** Supplied material follows **

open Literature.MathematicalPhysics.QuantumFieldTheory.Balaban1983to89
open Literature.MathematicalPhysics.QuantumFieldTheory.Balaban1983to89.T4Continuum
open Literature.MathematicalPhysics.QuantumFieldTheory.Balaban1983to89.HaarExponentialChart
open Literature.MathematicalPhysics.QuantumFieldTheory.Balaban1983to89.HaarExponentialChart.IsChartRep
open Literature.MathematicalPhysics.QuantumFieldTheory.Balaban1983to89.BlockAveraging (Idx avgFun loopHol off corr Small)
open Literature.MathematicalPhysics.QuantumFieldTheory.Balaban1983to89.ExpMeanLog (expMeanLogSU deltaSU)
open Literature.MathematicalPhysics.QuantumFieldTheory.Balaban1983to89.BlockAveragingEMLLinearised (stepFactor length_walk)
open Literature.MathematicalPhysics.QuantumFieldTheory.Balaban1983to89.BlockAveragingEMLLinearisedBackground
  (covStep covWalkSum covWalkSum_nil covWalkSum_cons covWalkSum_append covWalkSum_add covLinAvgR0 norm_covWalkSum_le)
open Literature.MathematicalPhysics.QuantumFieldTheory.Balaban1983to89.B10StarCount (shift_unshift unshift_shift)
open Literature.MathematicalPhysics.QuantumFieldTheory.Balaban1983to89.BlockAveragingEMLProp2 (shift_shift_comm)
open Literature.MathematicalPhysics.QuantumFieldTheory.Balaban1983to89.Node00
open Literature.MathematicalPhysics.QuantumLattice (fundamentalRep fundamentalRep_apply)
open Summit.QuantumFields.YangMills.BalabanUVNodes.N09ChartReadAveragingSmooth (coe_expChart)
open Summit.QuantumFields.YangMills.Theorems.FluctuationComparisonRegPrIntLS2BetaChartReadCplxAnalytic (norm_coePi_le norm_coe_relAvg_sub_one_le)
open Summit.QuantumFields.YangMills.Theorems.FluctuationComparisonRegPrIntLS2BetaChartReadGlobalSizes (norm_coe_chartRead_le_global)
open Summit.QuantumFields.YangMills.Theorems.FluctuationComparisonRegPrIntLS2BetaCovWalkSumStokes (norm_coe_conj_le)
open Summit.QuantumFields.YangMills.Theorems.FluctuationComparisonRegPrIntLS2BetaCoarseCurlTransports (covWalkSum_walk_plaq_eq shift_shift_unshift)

** End of Supplied material **
** Supplied material follows **

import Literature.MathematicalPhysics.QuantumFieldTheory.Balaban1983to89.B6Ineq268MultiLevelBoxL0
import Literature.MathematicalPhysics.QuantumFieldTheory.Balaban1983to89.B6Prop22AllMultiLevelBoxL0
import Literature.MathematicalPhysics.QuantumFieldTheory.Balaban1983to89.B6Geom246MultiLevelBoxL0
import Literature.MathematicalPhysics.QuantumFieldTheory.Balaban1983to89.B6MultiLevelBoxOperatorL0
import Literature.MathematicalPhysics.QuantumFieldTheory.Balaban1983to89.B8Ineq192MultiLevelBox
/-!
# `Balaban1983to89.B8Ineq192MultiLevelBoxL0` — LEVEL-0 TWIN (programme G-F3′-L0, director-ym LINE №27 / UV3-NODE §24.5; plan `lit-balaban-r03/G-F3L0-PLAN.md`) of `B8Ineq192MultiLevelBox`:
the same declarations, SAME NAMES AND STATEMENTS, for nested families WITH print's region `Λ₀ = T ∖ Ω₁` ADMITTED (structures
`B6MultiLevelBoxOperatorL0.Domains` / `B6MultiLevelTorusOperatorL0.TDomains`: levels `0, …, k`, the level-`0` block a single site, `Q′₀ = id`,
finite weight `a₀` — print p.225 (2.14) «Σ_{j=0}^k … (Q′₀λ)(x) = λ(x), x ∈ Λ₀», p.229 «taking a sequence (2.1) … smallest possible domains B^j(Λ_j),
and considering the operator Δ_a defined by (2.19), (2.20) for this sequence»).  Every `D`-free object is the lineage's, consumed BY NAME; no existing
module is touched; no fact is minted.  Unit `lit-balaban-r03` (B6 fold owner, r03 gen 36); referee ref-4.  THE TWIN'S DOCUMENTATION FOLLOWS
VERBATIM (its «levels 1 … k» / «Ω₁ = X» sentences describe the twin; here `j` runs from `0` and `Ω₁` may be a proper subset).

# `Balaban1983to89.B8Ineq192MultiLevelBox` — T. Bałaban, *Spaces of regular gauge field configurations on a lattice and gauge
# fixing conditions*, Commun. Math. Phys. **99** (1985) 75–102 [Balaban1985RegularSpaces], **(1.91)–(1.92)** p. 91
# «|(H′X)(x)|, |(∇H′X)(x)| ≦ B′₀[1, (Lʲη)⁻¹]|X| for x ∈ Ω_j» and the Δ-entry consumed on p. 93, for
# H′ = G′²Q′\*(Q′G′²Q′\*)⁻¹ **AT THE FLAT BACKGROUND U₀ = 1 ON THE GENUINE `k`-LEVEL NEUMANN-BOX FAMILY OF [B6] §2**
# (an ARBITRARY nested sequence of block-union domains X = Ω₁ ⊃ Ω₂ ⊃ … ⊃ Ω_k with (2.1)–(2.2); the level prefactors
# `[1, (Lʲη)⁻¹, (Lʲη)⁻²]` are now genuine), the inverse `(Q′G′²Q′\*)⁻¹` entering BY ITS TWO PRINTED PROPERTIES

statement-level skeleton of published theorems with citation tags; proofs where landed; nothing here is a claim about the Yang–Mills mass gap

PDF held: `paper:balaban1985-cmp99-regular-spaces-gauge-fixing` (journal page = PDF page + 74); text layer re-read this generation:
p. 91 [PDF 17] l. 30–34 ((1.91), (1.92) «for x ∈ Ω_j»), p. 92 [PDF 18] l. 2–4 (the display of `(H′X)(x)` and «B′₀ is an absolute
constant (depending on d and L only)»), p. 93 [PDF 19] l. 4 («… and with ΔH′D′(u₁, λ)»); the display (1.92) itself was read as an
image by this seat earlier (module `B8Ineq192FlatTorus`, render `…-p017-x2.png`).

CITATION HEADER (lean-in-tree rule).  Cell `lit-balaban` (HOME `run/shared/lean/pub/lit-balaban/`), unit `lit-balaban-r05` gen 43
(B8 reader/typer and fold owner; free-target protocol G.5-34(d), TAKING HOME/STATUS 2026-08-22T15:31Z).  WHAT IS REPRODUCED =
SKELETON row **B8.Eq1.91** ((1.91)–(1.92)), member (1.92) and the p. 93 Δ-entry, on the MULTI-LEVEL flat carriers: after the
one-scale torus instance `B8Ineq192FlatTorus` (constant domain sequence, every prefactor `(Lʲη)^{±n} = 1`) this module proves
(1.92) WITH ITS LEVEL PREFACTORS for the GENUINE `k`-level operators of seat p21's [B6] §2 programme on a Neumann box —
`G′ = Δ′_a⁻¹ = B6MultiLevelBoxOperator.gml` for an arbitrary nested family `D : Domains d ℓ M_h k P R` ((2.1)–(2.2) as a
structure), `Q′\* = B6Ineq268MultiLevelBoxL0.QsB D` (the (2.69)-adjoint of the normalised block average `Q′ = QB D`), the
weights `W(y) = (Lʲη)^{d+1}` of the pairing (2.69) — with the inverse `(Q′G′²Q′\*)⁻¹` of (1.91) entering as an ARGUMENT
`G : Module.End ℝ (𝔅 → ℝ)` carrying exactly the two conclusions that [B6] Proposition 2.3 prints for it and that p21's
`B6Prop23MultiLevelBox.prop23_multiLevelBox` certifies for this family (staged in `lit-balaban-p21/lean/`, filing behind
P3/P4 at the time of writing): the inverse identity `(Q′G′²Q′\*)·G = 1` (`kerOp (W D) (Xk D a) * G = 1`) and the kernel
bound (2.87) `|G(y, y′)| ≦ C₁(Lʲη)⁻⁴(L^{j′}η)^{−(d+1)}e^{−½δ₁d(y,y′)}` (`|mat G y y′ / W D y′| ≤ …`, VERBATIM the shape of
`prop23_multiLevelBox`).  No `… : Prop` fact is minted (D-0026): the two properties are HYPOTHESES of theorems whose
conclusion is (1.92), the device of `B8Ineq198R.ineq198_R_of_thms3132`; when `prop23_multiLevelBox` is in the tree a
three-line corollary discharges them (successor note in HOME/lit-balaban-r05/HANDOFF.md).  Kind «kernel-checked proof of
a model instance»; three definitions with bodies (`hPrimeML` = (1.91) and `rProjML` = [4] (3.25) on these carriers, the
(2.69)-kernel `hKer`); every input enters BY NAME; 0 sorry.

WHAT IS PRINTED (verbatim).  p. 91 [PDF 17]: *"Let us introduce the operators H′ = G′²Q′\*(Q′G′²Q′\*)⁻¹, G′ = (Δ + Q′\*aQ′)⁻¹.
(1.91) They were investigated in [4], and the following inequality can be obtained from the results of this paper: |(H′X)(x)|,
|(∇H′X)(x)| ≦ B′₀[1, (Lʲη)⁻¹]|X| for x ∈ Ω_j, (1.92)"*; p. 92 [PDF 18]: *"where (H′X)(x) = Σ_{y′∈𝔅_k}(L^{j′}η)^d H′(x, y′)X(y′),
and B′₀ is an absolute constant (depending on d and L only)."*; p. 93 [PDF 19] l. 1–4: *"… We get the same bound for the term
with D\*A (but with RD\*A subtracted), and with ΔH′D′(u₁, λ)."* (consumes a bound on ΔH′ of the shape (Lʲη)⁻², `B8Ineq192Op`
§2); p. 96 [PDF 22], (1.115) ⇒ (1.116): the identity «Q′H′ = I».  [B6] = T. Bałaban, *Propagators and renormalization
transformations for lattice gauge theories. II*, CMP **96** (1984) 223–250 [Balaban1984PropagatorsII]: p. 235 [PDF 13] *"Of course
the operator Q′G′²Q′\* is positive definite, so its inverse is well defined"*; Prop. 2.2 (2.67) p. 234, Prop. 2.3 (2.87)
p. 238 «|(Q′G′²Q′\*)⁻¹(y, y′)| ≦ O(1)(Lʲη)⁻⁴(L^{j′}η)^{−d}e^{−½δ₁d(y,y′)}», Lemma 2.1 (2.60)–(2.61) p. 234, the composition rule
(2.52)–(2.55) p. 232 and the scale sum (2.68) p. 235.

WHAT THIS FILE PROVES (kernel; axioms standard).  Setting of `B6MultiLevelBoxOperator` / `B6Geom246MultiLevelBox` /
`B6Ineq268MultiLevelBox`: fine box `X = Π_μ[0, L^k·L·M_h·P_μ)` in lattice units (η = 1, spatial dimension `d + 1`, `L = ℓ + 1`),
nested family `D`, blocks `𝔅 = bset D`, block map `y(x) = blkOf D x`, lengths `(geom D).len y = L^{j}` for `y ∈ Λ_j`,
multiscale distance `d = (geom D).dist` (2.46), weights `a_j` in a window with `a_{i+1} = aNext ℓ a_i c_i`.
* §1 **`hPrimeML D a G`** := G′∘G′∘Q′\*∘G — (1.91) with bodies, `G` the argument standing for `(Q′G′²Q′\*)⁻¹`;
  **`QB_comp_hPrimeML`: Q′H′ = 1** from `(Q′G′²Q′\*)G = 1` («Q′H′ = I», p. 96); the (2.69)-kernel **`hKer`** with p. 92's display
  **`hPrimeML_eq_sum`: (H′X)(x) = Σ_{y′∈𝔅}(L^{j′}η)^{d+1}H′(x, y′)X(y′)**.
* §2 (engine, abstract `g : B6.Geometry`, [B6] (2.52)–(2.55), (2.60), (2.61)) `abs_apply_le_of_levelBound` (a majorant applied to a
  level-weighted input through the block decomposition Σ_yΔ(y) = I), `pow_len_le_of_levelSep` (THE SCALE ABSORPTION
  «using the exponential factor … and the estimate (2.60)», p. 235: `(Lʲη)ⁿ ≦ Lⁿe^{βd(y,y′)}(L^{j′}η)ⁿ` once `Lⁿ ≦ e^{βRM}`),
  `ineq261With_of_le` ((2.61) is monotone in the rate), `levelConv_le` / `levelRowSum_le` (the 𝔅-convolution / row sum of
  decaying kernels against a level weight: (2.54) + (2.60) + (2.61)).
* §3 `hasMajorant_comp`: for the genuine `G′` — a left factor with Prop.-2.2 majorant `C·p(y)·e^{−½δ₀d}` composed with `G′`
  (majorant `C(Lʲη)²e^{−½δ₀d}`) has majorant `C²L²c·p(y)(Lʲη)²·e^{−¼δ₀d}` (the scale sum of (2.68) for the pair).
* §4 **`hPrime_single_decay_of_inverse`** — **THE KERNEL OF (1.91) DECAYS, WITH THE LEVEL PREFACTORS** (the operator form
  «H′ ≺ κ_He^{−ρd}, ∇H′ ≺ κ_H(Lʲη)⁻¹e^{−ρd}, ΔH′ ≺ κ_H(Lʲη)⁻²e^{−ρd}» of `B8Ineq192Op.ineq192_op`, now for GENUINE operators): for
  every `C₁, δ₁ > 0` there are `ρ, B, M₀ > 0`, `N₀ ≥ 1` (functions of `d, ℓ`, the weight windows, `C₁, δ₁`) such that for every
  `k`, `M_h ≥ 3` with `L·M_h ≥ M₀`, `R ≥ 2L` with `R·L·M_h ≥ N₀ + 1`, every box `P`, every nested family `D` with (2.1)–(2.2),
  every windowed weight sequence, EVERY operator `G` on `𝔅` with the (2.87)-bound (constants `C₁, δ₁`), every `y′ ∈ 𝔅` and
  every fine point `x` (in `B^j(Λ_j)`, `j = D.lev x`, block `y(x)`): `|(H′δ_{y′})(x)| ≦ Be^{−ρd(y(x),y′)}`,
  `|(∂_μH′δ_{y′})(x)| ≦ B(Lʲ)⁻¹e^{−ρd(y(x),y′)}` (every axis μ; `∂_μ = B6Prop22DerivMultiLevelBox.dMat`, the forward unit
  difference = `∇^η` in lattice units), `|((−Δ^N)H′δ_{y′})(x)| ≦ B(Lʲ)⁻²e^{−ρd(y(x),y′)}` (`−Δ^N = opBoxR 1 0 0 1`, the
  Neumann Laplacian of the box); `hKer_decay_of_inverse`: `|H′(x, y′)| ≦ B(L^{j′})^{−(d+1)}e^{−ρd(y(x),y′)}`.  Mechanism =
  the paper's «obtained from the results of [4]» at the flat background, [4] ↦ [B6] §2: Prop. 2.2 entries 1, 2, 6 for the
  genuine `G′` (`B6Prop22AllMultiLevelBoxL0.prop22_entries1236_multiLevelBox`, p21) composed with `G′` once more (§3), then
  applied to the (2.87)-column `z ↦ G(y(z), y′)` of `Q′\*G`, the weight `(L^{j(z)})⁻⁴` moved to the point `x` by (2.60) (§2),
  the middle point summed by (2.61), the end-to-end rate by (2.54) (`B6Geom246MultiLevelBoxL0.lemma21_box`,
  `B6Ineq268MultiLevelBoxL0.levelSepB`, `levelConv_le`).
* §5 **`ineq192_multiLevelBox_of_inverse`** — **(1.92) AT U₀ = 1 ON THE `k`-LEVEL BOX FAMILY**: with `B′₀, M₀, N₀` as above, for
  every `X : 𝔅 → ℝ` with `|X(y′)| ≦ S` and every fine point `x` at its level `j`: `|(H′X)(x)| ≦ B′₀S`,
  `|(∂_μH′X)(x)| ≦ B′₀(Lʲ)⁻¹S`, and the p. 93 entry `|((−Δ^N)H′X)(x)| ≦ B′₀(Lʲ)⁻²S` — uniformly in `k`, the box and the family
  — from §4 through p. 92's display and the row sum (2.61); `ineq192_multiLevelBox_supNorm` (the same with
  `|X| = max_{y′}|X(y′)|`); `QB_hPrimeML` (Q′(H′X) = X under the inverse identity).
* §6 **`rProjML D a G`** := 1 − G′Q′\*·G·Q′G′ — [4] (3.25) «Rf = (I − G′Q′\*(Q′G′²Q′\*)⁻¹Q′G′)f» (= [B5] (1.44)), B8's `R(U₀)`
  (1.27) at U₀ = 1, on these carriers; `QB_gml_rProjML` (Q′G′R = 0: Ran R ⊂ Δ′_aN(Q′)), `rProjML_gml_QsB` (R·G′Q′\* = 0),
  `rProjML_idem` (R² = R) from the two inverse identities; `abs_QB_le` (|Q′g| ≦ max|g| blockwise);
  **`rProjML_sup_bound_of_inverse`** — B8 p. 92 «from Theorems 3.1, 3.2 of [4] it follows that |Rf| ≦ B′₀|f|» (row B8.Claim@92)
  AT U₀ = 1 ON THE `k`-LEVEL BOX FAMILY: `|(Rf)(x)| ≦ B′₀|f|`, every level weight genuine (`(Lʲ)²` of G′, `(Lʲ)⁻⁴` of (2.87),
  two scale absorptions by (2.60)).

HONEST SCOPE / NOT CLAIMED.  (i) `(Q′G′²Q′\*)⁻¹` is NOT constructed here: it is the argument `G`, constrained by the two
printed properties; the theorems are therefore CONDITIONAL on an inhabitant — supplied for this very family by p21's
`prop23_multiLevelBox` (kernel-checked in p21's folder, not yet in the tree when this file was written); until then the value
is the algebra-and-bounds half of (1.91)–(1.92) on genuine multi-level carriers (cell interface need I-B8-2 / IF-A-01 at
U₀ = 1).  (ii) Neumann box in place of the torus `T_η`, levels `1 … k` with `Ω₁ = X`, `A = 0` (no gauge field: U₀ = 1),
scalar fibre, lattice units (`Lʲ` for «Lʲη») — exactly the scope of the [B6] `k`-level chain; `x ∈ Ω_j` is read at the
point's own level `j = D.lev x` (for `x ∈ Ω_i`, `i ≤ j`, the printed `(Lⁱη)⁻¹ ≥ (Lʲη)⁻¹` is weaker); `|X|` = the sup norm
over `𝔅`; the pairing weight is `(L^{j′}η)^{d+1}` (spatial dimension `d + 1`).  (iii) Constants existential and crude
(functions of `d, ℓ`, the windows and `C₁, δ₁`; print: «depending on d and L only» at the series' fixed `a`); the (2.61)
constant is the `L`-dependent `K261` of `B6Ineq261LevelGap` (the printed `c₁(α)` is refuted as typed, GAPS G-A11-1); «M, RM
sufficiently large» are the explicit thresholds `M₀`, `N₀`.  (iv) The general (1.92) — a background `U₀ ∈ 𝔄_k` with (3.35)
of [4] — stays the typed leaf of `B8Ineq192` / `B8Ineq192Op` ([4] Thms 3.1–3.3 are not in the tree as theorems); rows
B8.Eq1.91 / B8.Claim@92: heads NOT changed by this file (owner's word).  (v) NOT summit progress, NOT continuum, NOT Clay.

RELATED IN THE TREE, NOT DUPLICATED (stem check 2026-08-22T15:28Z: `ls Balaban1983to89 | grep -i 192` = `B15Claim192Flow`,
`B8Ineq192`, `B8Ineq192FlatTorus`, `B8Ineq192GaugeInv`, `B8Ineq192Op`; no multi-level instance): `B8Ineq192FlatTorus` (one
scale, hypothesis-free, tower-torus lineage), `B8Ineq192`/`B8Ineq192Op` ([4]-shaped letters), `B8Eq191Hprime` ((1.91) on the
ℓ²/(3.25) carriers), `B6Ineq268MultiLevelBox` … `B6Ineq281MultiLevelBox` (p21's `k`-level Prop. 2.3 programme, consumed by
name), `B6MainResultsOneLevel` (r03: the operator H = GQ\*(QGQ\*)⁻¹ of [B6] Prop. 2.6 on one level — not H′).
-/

** End of Supplied material **
** Supplied material follows **

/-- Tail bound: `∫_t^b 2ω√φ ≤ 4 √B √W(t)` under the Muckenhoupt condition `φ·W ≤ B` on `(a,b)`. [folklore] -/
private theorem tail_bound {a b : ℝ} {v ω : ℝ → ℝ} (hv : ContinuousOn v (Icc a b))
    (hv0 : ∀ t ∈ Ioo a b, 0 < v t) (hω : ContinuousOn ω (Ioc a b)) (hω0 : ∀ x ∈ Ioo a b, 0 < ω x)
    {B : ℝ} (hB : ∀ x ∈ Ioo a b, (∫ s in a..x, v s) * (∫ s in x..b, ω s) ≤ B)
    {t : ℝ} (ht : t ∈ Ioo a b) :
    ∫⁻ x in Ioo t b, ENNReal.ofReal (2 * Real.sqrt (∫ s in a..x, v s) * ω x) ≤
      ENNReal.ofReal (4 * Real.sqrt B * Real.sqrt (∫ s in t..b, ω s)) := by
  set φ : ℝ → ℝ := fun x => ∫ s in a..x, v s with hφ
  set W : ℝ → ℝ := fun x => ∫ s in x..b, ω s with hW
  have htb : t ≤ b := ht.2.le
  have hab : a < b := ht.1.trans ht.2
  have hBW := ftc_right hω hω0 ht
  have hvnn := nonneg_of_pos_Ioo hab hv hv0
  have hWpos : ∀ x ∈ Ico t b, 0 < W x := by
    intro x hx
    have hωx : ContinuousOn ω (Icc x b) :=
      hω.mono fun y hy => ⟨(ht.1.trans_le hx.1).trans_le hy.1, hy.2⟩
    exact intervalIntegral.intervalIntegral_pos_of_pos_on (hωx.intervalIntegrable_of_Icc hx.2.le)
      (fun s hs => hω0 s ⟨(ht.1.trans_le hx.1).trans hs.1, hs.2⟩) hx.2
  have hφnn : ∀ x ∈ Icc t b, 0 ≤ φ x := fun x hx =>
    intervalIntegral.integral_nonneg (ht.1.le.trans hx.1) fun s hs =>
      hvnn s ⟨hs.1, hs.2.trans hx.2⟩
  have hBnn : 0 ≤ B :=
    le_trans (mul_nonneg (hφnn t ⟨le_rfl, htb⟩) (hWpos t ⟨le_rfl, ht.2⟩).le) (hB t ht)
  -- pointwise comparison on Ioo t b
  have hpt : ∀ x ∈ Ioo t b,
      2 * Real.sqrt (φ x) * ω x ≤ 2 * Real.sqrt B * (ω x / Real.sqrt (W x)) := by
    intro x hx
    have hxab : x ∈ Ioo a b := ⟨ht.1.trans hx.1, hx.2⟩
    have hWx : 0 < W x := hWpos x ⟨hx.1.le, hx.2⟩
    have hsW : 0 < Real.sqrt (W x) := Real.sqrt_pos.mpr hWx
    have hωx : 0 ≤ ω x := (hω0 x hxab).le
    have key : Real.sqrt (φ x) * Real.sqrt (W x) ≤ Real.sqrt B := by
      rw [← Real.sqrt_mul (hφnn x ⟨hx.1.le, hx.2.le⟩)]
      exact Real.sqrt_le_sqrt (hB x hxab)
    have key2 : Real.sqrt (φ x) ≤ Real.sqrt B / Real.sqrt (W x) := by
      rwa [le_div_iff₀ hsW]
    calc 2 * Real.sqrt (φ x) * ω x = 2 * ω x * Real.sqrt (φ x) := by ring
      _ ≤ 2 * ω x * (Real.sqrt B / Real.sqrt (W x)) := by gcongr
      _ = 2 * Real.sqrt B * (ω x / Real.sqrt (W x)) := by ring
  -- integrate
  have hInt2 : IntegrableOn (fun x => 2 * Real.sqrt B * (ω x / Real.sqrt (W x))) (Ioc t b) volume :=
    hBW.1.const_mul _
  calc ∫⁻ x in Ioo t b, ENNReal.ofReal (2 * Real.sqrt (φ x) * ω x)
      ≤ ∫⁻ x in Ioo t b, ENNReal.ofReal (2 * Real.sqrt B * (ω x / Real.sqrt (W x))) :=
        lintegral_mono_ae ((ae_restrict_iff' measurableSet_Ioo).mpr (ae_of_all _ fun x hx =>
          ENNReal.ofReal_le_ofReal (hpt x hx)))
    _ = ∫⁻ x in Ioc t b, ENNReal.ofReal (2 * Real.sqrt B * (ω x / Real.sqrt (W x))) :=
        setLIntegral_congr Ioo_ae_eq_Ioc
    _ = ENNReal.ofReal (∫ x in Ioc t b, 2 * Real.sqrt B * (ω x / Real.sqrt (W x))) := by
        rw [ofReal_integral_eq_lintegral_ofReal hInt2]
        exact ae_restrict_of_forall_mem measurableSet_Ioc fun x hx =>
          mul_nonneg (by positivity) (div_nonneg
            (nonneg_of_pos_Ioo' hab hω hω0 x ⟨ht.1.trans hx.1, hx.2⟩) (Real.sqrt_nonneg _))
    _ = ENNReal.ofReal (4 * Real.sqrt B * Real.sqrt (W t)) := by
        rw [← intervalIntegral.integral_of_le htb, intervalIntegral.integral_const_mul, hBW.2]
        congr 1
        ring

** End of Supplied material **

Starting with the line with "have hvnn := nonneg_of_pos_Ioo hab hv hv0" above and going on through the line with "have hpt : ∀", transcribe every line exactly, both ends included, and add nothing.

  have hvnn := nonneg_of_pos_Ioo hab hv hv0
  have hWpos : ∀ x ∈ Ico t b, 0 < W x := by
    intro x hx
    have hωx : ContinuousOn ω (Icc x b) :=
      hω.mono fun y hy => ⟨(ht.1.trans_le hx.1).trans_le hy.1, hy.2⟩
    exact intervalIntegral.intervalIntegral_pos_of_pos_on (hωx.intervalIntegrable_of_Icc hx.2.le)
      (fun s hs => hω0 s ⟨(ht.1.trans_le hx.1).trans hs.1, hs.2⟩) hx.2
  have hφnn : ∀ x ∈ Icc t b, 0 ≤ φ x := fun x hx =>
    intervalIntegral.integral_nonneg (ht.1.le.trans hx.1) fun s hs =>
      hvnn s ⟨hs.1, hs.2.trans hx.2⟩
  have hBnn : 0 ≤ B :=
    le_trans (mul_nonneg (hφnn t ⟨le_rfl, htb⟩) (hWpos t ⟨le_rfl, ht.2⟩).le) (hB t ht)
  -- pointwise comparison on Ioo t b
  have hpt : ∀ x ∈ Ioo t b,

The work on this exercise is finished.